Schematic questions

I would like to see a Bill of Materials (BOM) for each of the boards. Is this available?

Also, on the Preamp board after the buffer op-amps you have a diode, then resistor and cap. What is the diode for and are the resistor and cap an antialiasing filter ?

Specifically, I am referring to the preamp schematic, page 2, diode D1, C62 and R91.

It seems to me that the diode will eliminate the signal information below the diode turn on voltage (possible 0.6V). Signal then goes through R C network and then into the A/D (MCP3008).

What would 1/2 wave rectifying an audio signal do to the sound quality?

Still confused…

OK, sorry, I see where ALGx_R and ALGx_L are DC biased up to 2.5V, so diode does no harm, and may be protecting op amp?

The diode followed by a resistor and cap to ground acts as a “peak detect” circuit.

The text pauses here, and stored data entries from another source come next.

/-- `PSPACE ⊄ BP[poly]`: some `PSPACE` language has no polynomial-size branching programs (a.e. size
classes `BPSIZEae`). [folklore] -/
def PSPACENotInBPPoly : Prop := ∃ L ∈ PSPACE, ∀ c : ℕ, L ∉ BPSIZEae fun n => n ^ c

/-- **Thm. 1.6 item 1, `C = PSPACE`**: if `search-MCSP[s(m)]` is not solved (a.e. in `m`) by
`B₂`-circuits of size `n · s(m)^k + k` for any `k`, then `PSPACE ⊄ P/poly`. OPEN — a named `Prop`.
[cite: ChenJinWilliams2019, Thm. 1.6 item 1 (C = PSPACE)] -/
def thm16_item1 : Prop :=
  ∀ s : ℕ → ℕ, SizeRegime s →
    (¬ ∃ k : ℕ, ∀ᶠ m : ℕ in atTop,
        SearchMCSPSolvableAt (b2CircuitFns fun n => n * s m ^ k + k) s m) →
    ¬ (PSPACE ⊆ PPoly)

/-- **Thm. 1.6 item 3, `C = PSPACE`**: `search-MCSP[s(m)] ∉ B₂-Formula[n² · poly(s(m))]` ⇒
`PSPACE ⊄ Formula[poly]`. [cite: ChenJinWilliams2019, Thm. 1.6 item 3 (C = PSPACE)] -/
def thm16_item3 : Prop :=
  ∀ s : ℕ → ℕ, SizeRegime s →
    (¬ ∃ k : ℕ, ∀ᶠ m : ℕ in atTop,
        SearchMCSPSolvableAt (ChenJinWilliams2020.b2FormulaFns fun n => n ^ 2 * s m ^ k + k) s m) →
    PSPACENotInFormulaPoly

/-- **Thm. 1.6 item 4, `C = PSPACE`**: `search-MCSP[s(m)] ∉ U₂-Formula[n³ · poly(s(m))]` ⇒
`PSPACE ⊄ Formula[poly]`. [cite: ChenJinWilliams2019, Thm. 1.6 item 4 (C = PSPACE)] -/
def thm16_item4 : Prop :=
  ∀ s : ℕ → ℕ, SizeRegime s →
    (¬ ∃ k : ℕ, ∀ᶠ m : ℕ in atTop,
        SearchMCSPSolvableAt (ChenJinWilliams2020.deMorganFormulaFns fun n => n ^ 3 * s m ^ k + k)
          s m) →
    PSPACENotInFormulaPoly

/-- **Thm. 1.6 item 5, `C = PSPACE`**: `search-MCSP[s(m)] ∉ BP[n² · poly(s(m))]` ⇒ `PSPACE ⊄ BP[poly]`.
[cite: ChenJinWilliams2019, Thm. 1.6 item 5 (C = PSPACE)] -/
def thm16_item5 : Prop :=
  ∀ s : ℕ → ℕ, SizeRegime s →
    (¬ ∃ k : ℕ, ∀ᶠ m : ℕ in atTop,
        SearchMCSPSolvableAt (ChenJinWilliams2020.bpFns fun n => n ^ 2 * s m ^ k + k) s m) →
    PSPACENotInBPPoly

/-- The search hypothesis class shrinks with `k`: solvability by size `n·s^k + k` devices is monotone
in `k` (for classes monotone in their size bound). [folklore] -/
theorem SearchMCSPSolvableAt.mono {𝒞 𝒞' : ∀ n : ℕ, Set ((Fin n → Bool) → Bool)}
    (h𝒞 : ∀ n, 𝒞 n ⊆ 𝒞' n) {s : ℕ → ℕ} {m : ℕ} (h : SearchMCSPSolvableAt 𝒞 s m) :
    SearchMCSPSolvableAt 𝒞' s m := by
  obtain ⟨out, hout, hcorr⟩ := h
  exact ⟨out, fun i => h𝒞 _ (hout i), hcorr⟩

/-! ### `search-MKtP` (Thm. 1.6, "Moreover", `C = EXP`) -/

section MKtP

variable (U : UniversalMachine)

/-- A `search-MKtP[p]` witness for `x`: a program printing `x` on `U` within a time budget `t` with
`|prog| + ⌈log₂ t⌉ ≤ p`. [cite: ChenJinWilliams2019, §5 (p. 17 L27–28, "1⟨M_padded⟩")] -/
def IsKtWitness (p : ℕ) (x prog : List Bool) : Prop :=
  ∃ t : ℕ, U.run prog t = some x ∧ prog.length + Nat.clog 2 t ≤ p

/-- A witness exists iff `Kt_U(x) ≤ p`. [folklore] -/
theorem exists_isKtWitness_iff {p : ℕ} {x : List Bool} :
    (∃ prog, IsKtWitness U p x prog) ↔ U.levinKt x ≤ p := by
  rw [UniversalMachine.levinKt_le_coe_iff]
  exact ⟨fun ⟨prog, t, h1, h2⟩ => ⟨prog, t, h1, h2⟩, fun ⟨prog, t, h1, h2⟩ => ⟨prog, t, h1, h2⟩⟩

/-- … iff `x ∈ MKtP[p]` (at the length-indexed threshold). [folklore] -/
theorem exists_isKtWitness_iff_mem {p : ℕ → ℕ} {x : List Bool} :
    (∃ prog, IsKtWitness U (p x.length) x prog) ↔ x ∈ U.MKtP p :=
  exists_isKtWitness_iff U

/-- A witness is shorter than the output block: `|prog| ≤ p < p + 1`. [folklore] -/
theorem IsKtWitness.length_lt {p : ℕ} {x prog : List Bool} (h : IsKtWitness U p x prog) :
    prog.length < p + 1 := by
  obtain ⟨t, -, ht⟩ := h
  omega

/-- **The output convention of §5 for `search-MKtP[p]`**: `0^{p+2}` on a NO instance, `1⟨M_padded⟩`
with `|⟨M_padded⟩| = p + 1` on a YES instance, `M` some witness program. [cite: ChenJinWilliams2019, §5 (p. 17 L27–28)] -/
def SearchMKtPCorrect (p : ℕ) {n : ℕ} (x : Fin n → Bool) (y : Fin (p + 2) → Bool) : Prop :=
  ((∀ prog, ¬ IsKtWitness U p (List.ofFn x) prog) → ∀ i, y i = false) ∧
  ((∃ prog, IsKtWitness U p (List.ofFn x) prog) → y 0 = true ∧
    ∃ prog, IsKtWitness U p (List.ofFn x) prog ∧
      ∀ j : Fin (p + 1), y j.succ = (padDesc (p + 1) prog).getD j false)

/-- **`search-MKtP[p]` is solved at length `n` by devices from `𝒞`.** [cite: ChenJinWilliams2019, Thm. 1.6 ("Moreover") + §5] -/
def SearchMKtPSolvableAt (𝒞 : ∀ n : ℕ, Set ((Fin n → Bool) → Bool)) (p : ℕ → ℕ) (n : ℕ) : Prop :=
  ∃ out : Fin (p n + 2) → ((Fin n → Bool) → Bool),
    (∀ i, out i ∈ 𝒞 n) ∧ ∀ x, SearchMKtPCorrect U (p n) x (fun i => out i x)

/-- Decision reduces to search for `MKtP`: output `0` is the `n`-slice of `MKtP[p]`. [folklore] -/
theorem sliceFn_MKtP_mem_of_searchMKtPSolvableAt {𝒞 : ∀ n : ℕ, Set ((Fin n → Bool) → Bool)}
    {p : ℕ → ℕ} {n : ℕ} (h : SearchMKtPSolvableAt U 𝒞 p n) :
    ChenJinWilliams2020.sliceFn (U.MKtP p) n ∈ 𝒞 n := by
  obtain ⟨out, hout, hcorr⟩ := h
  have heq : ChenJinWilliams2020.sliceFn (U.MKtP p) n = out 0 := by
    funext x
    have hc := hcorr x
    have hlen : (List.ofFn x).length = n := List.length_ofFn
    have key : out 0 x = true ↔ List.ofFn x ∈ U.MKtP p := by
      rw [← exists_isKtWitness_iff_mem, hlen]
      constructor
      · intro h0
        by_contra hne
        push Not at hne
        have := hc.1 hne 0
        simp only at this
        rw [h0] at this
        exact Bool.noConfusion this
      · intro hex; exact (hc.2 hex).1
    simp only [ChenJinWilliams2020.sliceFn, Set.boolIndicator]
    rw [Bool.eq_iff_iff, key]
    simp only [ite_eq_left_iff, Bool.false_eq_true, imp_false, not_not]
    exact Iff.rfl
  rw [heq]; exact hout 0

/-- Non-vacuity for `search-MKtP`: all functions solve it. [folklore] -/
theorem searchMKtPSolvableAt_univ (p : ℕ → ℕ) (n : ℕ) :
    SearchMKtPSolvableAt U (fun _ => Set.univ) p n := by
  classical
  let wit : (Fin n → Bool) → Option (List Bool) := fun x =>
    if h : ∃ prog, IsKtWitness U (p n) (List.ofFn x) prog then some h.choose else none
  refine ⟨fun i x => match wit x with
      | none => false
      | some prog => if i = 0 then true else (padDesc (p n + 1) prog).getD (i.val - 1) false,
    fun _ => Set.mem_univ _, fun x => ⟨fun hno i => ?_, fun hyes => ?_⟩⟩
  · have hw : wit x = none := by simp only [wit, dif_neg (not_exists.2 hno)]
    simp [hw]
  · have hw : wit x = some hyes.choose := by simp only [wit, dif_pos hyes]
    refine ⟨by simp [hw], hyes.choose, hyes.choose_spec, fun j => ?_⟩
    simp [hw, Fin.succ_ne_zero]

/-- The `MKtP` parameter regime of Thm. 1.6 / 1.8: `log n ≤ p(n) ≤ n^{1−Ω(1)}`. [cite: ChenJinWilliams2019, Thm. 1.8 (hypothesis on p)] -/
def KtRegime (p : ℕ → ℕ) : Prop :=
  (∀ n, Nat.clog 2 n ≤ p n) ∧ ∃ c : ℝ, c < 1 ∧ ∀ᶠ n : ℕ in atTop, (p n : ℝ) ≤ (n : ℝ) ^ c

/-- **Thm. 1.6 item 1 for `search-MKtP`, `C = EXP`**: if `search-MKtP[p(n)]` is not solved (a.e.) by
`B₂`-circuits of size `n · p(n)^k + k` for any `k`, then `EXP ⊄ P/poly`. OPEN — a named `Prop`,
for the reference machine `U`. [cite: ChenJinWilliams2019, Thm. 1.6 item 1 ("Moreover", C = EXP)] -/
def thm16_MKtP_item1 : Prop :=
  ∀ p : ℕ → ℕ, KtRegime p →
    (¬ ∃ k : ℕ, ∀ᶠ n : ℕ in atTop,
        SearchMKtPSolvableAt U (b2CircuitFns fun n' => n' * p n ^ k + k) p n) →
    ¬ (EXP ⊆ PPoly)

end MKtP

end Literature.Computability.MetaComplexity.ChenJinWilliams2019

The input of that sub-circuit is the biased RCA input, but buffered through an op-amp so as to not affect the actual audio. The output is effectively the max value of the input, with a slow decay back to 0V. That output is read by an ADC (U29) so the software can determine if there is audio playing on the RCA inputs.

As for the BOM, unfortunately we do not provide that. In general AmpliPi aims to be substantially open-source so that users are able to fully understand, maintain, and modify their units. To that end we provide software, firmware, and schematics. On the other hand, the reality is continued development is funded by sales of hardware. Due to this reality there are no plans at this time for us to offer the PCB layout and other manufacturing files, as this would be detrimental to the long-term health of the project.

1 Like

Thanks. Interesting way to see if there is a signal on any analog input.

Another question. The i2s DAC is driven by a GPIO from the Pi card. What kind of data does the Pi send? I could not find any code driving this…

I guess the USB DAC can be used for SPDIF input, and input from phone via audio jack. But can data comes from USB?

And finally, what format does data from an internet stream use and how is it input to the hardware?

Thanks

The PCM5102A DAC has an I2S input. Those GPIO pins on the Pi are configured to be I2S in the /boot/config.txt file. The same DAC was used on a HiFiBerry board and added to the Linux kernel hence the hifiberry-dac name for the device tree overlay.

The CM6206 USB ADC/DAC both sends and receives audio via USB. Both it and the I2S DAC show up as audio devices on the Pi, so from our applications’ viewpoints they are just like any other audio sink on Linux.

Internet streams can have various formats, we let VLC do the heavy lifting there. See our runvlc.py, but from a high-level perspective playing a radio stream, local file, or whatever else VLC can ingest all ends up being the same: open URL, send audio to selected audio device.

1 Like

Thanks for the info.

Since I noticed this, thought I would comment.
The Controller Board Schematic 4A has two sections of interest: “USB HUB/ETH MAC & PHY” and “USB Ports”. The USB Ports section indicates that USB 2, 4 and 5 are used for different purposes than specified in the other section (appears to be).

Thanks again

Good catch, it seems like everything is correct except for the “USB HUB/ETH MAC & PHY” section. Those labels for USB 2-5 are all mismatched. My guess would be things got swapped to make layout easier but the labels didn’t get updated.